import Literature.NumberTheory.Automorphic.HeckePointValuesFiniteExtension
import Literature.NumberTheory.GaloisRepresentations.PadicIntermediateFieldIntegers
import HarnessLib

/-!
# The residual eigensystem of a `p`-adically automorphic `ρ` is a MAXIMAL (open, non-Eisenstein) ideal

Topic `NumberTheory/Automorphic`; namespace `Literature.NumberTheory.Automorphic.BigHeckeGLn.TameLevel`.
THEOREMS ONLY (no definition, no named fact, no `sorry`).  Third part of the dictionary (a) of
`Literature.NumberTheory.Automorphic.Pan2022_proModularDeRhamClassical_GL2Q` ("the residual
eigensystem `x mod 𝔪_E` has an open MAXIMAL kernel `𝔪` … non-Eisenstein"), after
`PadicallyAutomorphicResidualEigensystem` (integrality; `𝔪_x` open, prime, non-Eisenstein) and
`HeckePointValuesFiniteExtension` (values in a finite `E/ℚ_p`); kept in a separate leaf because the
finiteness of the residue field of `𝒪_E` (`intermediateFieldIntegers.finite_residueField`) lives in
the `p`-adic Hodge cone (`PadicIntermediateFieldIntegers`).

* `mem_maximalIdeal_padicAlgClIntegers_iff` — the maximal ideal of `ℤ̄_p` is `{‖a‖ < 1}`;
  `TameLevel.mem_ker_residue_comp_iff` — `t ∈ 𝔪_x ⟺ ‖x(t)‖ < 1`.
* **`TameLevel.isMaximal_ker_residue_comp`** — if the integral point `x₀ : 𝕋(K^p) → ℤ̄_p` takes
  values in a finite `E/ℚ_p`, the kernel `𝔪_x` of `x₀ mod 𝔪` is MAXIMAL: it is also the kernel of
  `x₀ mod 𝔪_E : 𝕋(K^p) → 𝒪_E → k_E` (both kernels are `{‖x(t)‖ < 1}`), and `𝕋(K^p)/𝔪_x ↪ k_E` is a
  finite integral domain, hence a field.
* **`TameLevel.IsPadicallyAutomorphic.exists_isMaximal_isNonEisenstein`** — for `ρ : Γ_K → GL_n(ℚ̄_p)`
  `p`-adically automorphic of tame level `𝒰` and residually absolutely irreducible there are a
  MAXIMAL, OPEN, NON-EISENSTEIN ideal `𝔪 ⊂ 𝕋(K^p)` and an integral point `x₀` over `𝔪`
  (`IsPointOver`) with `x₀ ⊗ ℚ̄_p` associated with `ρ` — exactly the standing hypotheses
  "`𝔪` maximal and non-Eisenstein" of [GeeNewton2020, §3.3 (after Def. 3.3.4)] and of the named facts
  of `CompletedCohomologyHeckeAlgebraGLnFacts`.

## References

* T. Gee, J. Newton, J. Inst. Math. Jussieu (2020), §2.1.3 (the maximal ideals of `𝕋^S(U^p)` have
  finite residue fields), §3.3. [GeeNewton2020]
* F. Calegari, M. Emerton, *Completed cohomology — a survey* (2012), §1.8. [CalegariEmerton2011]
* L. Pan, Forum Math. Pi 10 (2022), §6.1.1. [Pan2022LocallyAnalytic]
-/

noncomputable section

open scoped NumberField
open IsDedekindDomain Field
open Literature.NumberTheory.GaloisRepresentations

namespace Literature.NumberTheory.Automorphic

namespace BigHeckeGLn

/-- **The maximal ideal of `ℤ̄_p` is the open unit ball**: `a ∈ 𝔪_{ℤ̄_p} ⟺ ‖a‖ < 1`
(an element of the valuation ring `{‖a‖ ≤ 1}` is a non-unit iff `‖a‖ < 1`). [folklore] -/
theorem mem_maximalIdeal_padicAlgClIntegers_iff {p : ℕ} [Fact p.Prime] (a : padicAlgClIntegers p) :
    a ∈ IsLocalRing.maximalIdeal (padicAlgClIntegers p) ↔ ‖(a : PadicAlgCl p)‖ < 1 := by
  rw [IsLocalRing.mem_maximalIdeal, mem_nonunits_iff]
  have h := Valuation.Integer.not_isUnit_iff_valuation_lt_one
    (v := (Valued.v : Valuation (PadicAlgCl p) NNReal)) (x := a)
  rw [PadicAlgCl.valuation_def, ← NNReal.coe_lt_coe, coe_nnnorm, NNReal.coe_one] at h
  exact h

namespace TameLevel

variable {n : ℕ} {K : Type} [Field K] [NumberField K] {p : ℕ} [Fact p.Prime]
  (𝒰 : TameLevel n K p)

/-- `t` lies in the kernel `𝔪_x` of the residual eigensystem `x₀ mod 𝔪` iff `‖x(t)‖ < 1`. [folklore] -/
theorem mem_ker_residue_comp_iff (x₀ : CompletedCohomologyHeckeAlgebraGLn 𝒰 →+* padicAlgClIntegers p)
    (t : CompletedCohomologyHeckeAlgebraGLn 𝒰) :
    t ∈ RingHom.ker ((IsLocalRing.residue (padicAlgClIntegers p)).comp x₀) ↔
      ‖((x₀ t : padicAlgClIntegers p) : PadicAlgCl p)‖ < 1 := by
  rw [RingHom.mem_ker, RingHom.comp_apply, IsLocalRing.residue_eq_zero_iff,
    mem_maximalIdeal_padicAlgClIntegers_iff]

/-- **The kernel of the residual eigensystem of an `𝒪_E`-valued point is maximal.**  If the integral
point `x₀ : 𝕋(K^p) → ℤ̄_p` takes its values in an intermediate field `E`, finite over `ℚ_p`, then
`𝔪_x = ker (x₀ mod 𝔪)` is a maximal ideal of `𝕋(K^p)`: it is the kernel of
`x₀ mod 𝔪_E : 𝕋(K^p) → 𝒪_E → k_E` (`𝔪_E = 𝔪_{ℤ̄_p} ∩ 𝒪_E = {‖·‖ < 1}`), whose image is a subring
of the FINITE field `k_E` (`intermediateFieldIntegers.finite_residueField`), a finite integral
domain, hence a field. [cite: GeeNewton2020, §2.1.3] -/
theorem isMaximal_ker_residue_comp (x₀ : CompletedCohomologyHeckeAlgebraGLn 𝒰 →+* padicAlgClIntegers p)
    (E : IntermediateField ℚ_[p] (PadicAlgCl p)) [FiniteDimensional ℚ_[p] E]
    (hE : ∀ t, ((x₀ t : padicAlgClIntegers p) : PadicAlgCl p) ∈ E) :
    (RingHom.ker ((IsLocalRing.residue (padicAlgClIntegers p)).comp x₀)).IsMaximal := by
  -- the `𝒪_E`-valued corestriction of `x = x₀ ⊗ ℚ̄_p`
  set x : CompletedCohomologyHeckeAlgebraGLn 𝒰 →+* PadicAlgCl p :=
    (padicAlgClIntegers p).subtype.comp x₀ with hx
  have hxE : ∀ t, x t ∈ E := hE
  set xE' : CompletedCohomologyHeckeAlgebraGLn 𝒰 →+* E := x.codRestrict E hxE with hxE'
  have hmem : ∀ t, xE' t ∈ intermediateFieldIntegers p E := fun t => by
    rw [mem_intermediateFieldIntegers_iff]
    change ‖((x₀ t : padicAlgClIntegers p) : PadicAlgCl p)‖ ≤ 1
    have h := (x₀ t).2
    rw [Valuation.mem_valuationSubring_iff, PadicAlgCl.valuation_def, ← NNReal.coe_le_coe,
      coe_nnnorm, NNReal.coe_one] at h
    exact h
  set xE : CompletedCohomologyHeckeAlgebraGLn 𝒰 →+* intermediateFieldIntegers p E :=
    xE'.codRestrict (intermediateFieldIntegers p E) hmem with hxEdef
  set ψE := (IsLocalRing.residue (intermediateFieldIntegers p E)).comp xE with hψE
  have hker : RingHom.ker ((IsLocalRing.residue (padicAlgClIntegers p)).comp x₀) = RingHom.ker ψE := by
    ext t
    rw [𝒰.mem_ker_residue_comp_iff, RingHom.mem_ker, RingHom.comp_apply,
      IsLocalRing.residue_eq_zero_iff, intermediateFieldIntegers.mem_maximalIdeal_iff,
      intermediateFieldIntegers.norm_coe]
    rfl
  rw [hker]
  haveI := intermediateFieldIntegers.finite_residueField E
  have hfield : IsField (CompletedCohomologyHeckeAlgebraGLn 𝒰 ⧸ RingHom.ker ψE) :=
    MulEquiv.isField (Finite.isField_of_domain ψE.range)
      (RingHom.quotientKerEquivRange ψE).toMulEquiv
  exact Ideal.Quotient.maximal_of_isField _ hfield

/-- **`p`-adically automorphic and residually absolutely irreducible ⟹ a maximal, open,
non-Eisenstein ideal with an integral point over it.**  For `ρ : Γ_K → GL_n(ℚ̄_p)` `p`-adically
automorphic of tame level `𝒰` (`IsPadicallyAutomorphic`) with an absolutely irreducible reduction
(`FramedGaloisRep.IsResiduallyAbsIrreducible`) there are a MAXIMAL OPEN ideal `𝔪 ⊂ 𝕋(K^p)` which is
NON-EISENSTEIN (`IsNonEisenstein`: `ρ̄` is an absolutely irreducible residual representation at
`𝔪`) and an integral point `x₀ : 𝕋(K^p) → ℤ̄_p` over `𝔪` (`IsPointOver 𝔪 x₀`) with `x₀ ⊗ ℚ̄_p`
associated with `ρ`: the kernel of the residual eigensystem
(`IsPadicallyAutomorphic.exists_isResidualRepAt`), maximal because `x₀` is `𝒪_E`-valued for a finite
`E/ℚ_p` (`IsAssociated.exists_intermediateField_forall_apply_mem`, `isMaximal_ker_residue_comp`).
This is the pair of standing hypotheses "`𝔪` maximal, non-Eisenstein" of
[cite: GeeNewton2020, §3.3 (standing hypotheses after Def. 3.3.4)] [cite: CalegariEmerton2011, §1.8]. -/
theorem IsPadicallyAutomorphic.exists_isMaximal_isNonEisenstein {ρ : FramedGaloisRep K (PadicAlgCl p) n}
    (hρ : 𝒰.IsPadicallyAutomorphic ρ) (hirr : ρ.IsResiduallyAbsIrreducible) :
    ∃ (𝔪 : Ideal (CompletedCohomologyHeckeAlgebraGLn 𝒰))
      (x₀ : CompletedCohomologyHeckeAlgebraGLn 𝒰 →+* padicAlgClIntegers p),
      𝔪.IsMaximal ∧ IsOpen (𝔪 : Set (CompletedCohomologyHeckeAlgebraGLn 𝒰)) ∧
      𝒰.IsNonEisenstein 𝔪 ∧ 𝒰.IsPointOver 𝔪 x₀ ∧
      𝒰.IsAssociated ((padicAlgClIntegers p).subtype.comp x₀) ρ := by
  letI : TopologicalSpace (padicAlgClResidueField p) := ⊥
  haveI : DiscreteTopology (padicAlgClResidueField p) := ⟨rfl⟩
  obtain ⟨τ, hτ, habs⟩ := hirr
  obtain ⟨x₀, τ', hx, hτ', hopen, -, hpt, hres⟩ := hρ.exists_isResidualRepAt 𝒰 hτ
  obtain ⟨E, hfin, hE⟩ := IsAssociated.exists_intermediateField_forall_apply_mem 𝒰
    (continuous_subtype_val.comp hpt.1) hx
  haveI := hfin
  refine ⟨_, x₀, 𝒰.isMaximal_ker_residue_comp x₀ E hE, hopen,
    ⟨padicAlgClResidueField p, inferInstance, ⊥, ⟨rfl⟩, _, τ', hres, ?_⟩, hpt, hx⟩
  rw [FramedRep.isAbsolutelyIrreducible_iff_coe, hτ']
  exact habs

end TameLevel

end BigHeckeGLn

end Literature.NumberTheory.Automorphic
● ● ● ● ●
▶ **EXERCISE OBJECTIVE**
Copy only the entries from the first line to the line with "# The residual", each exactly as it appears.

▶ **EXERCISE OUTPUT**
import Literature.NumberTheory.Automorphic.HeckePointValuesFiniteExtension
import Literature.NumberTheory.GaloisRepresentations.PadicIntermediateFieldIntegers
import HarnessLib

/-!
# The residual eigensystem of a `p`-adically automorphic `ρ` is a MAXIMAL (open, non-Eisenstein) ideal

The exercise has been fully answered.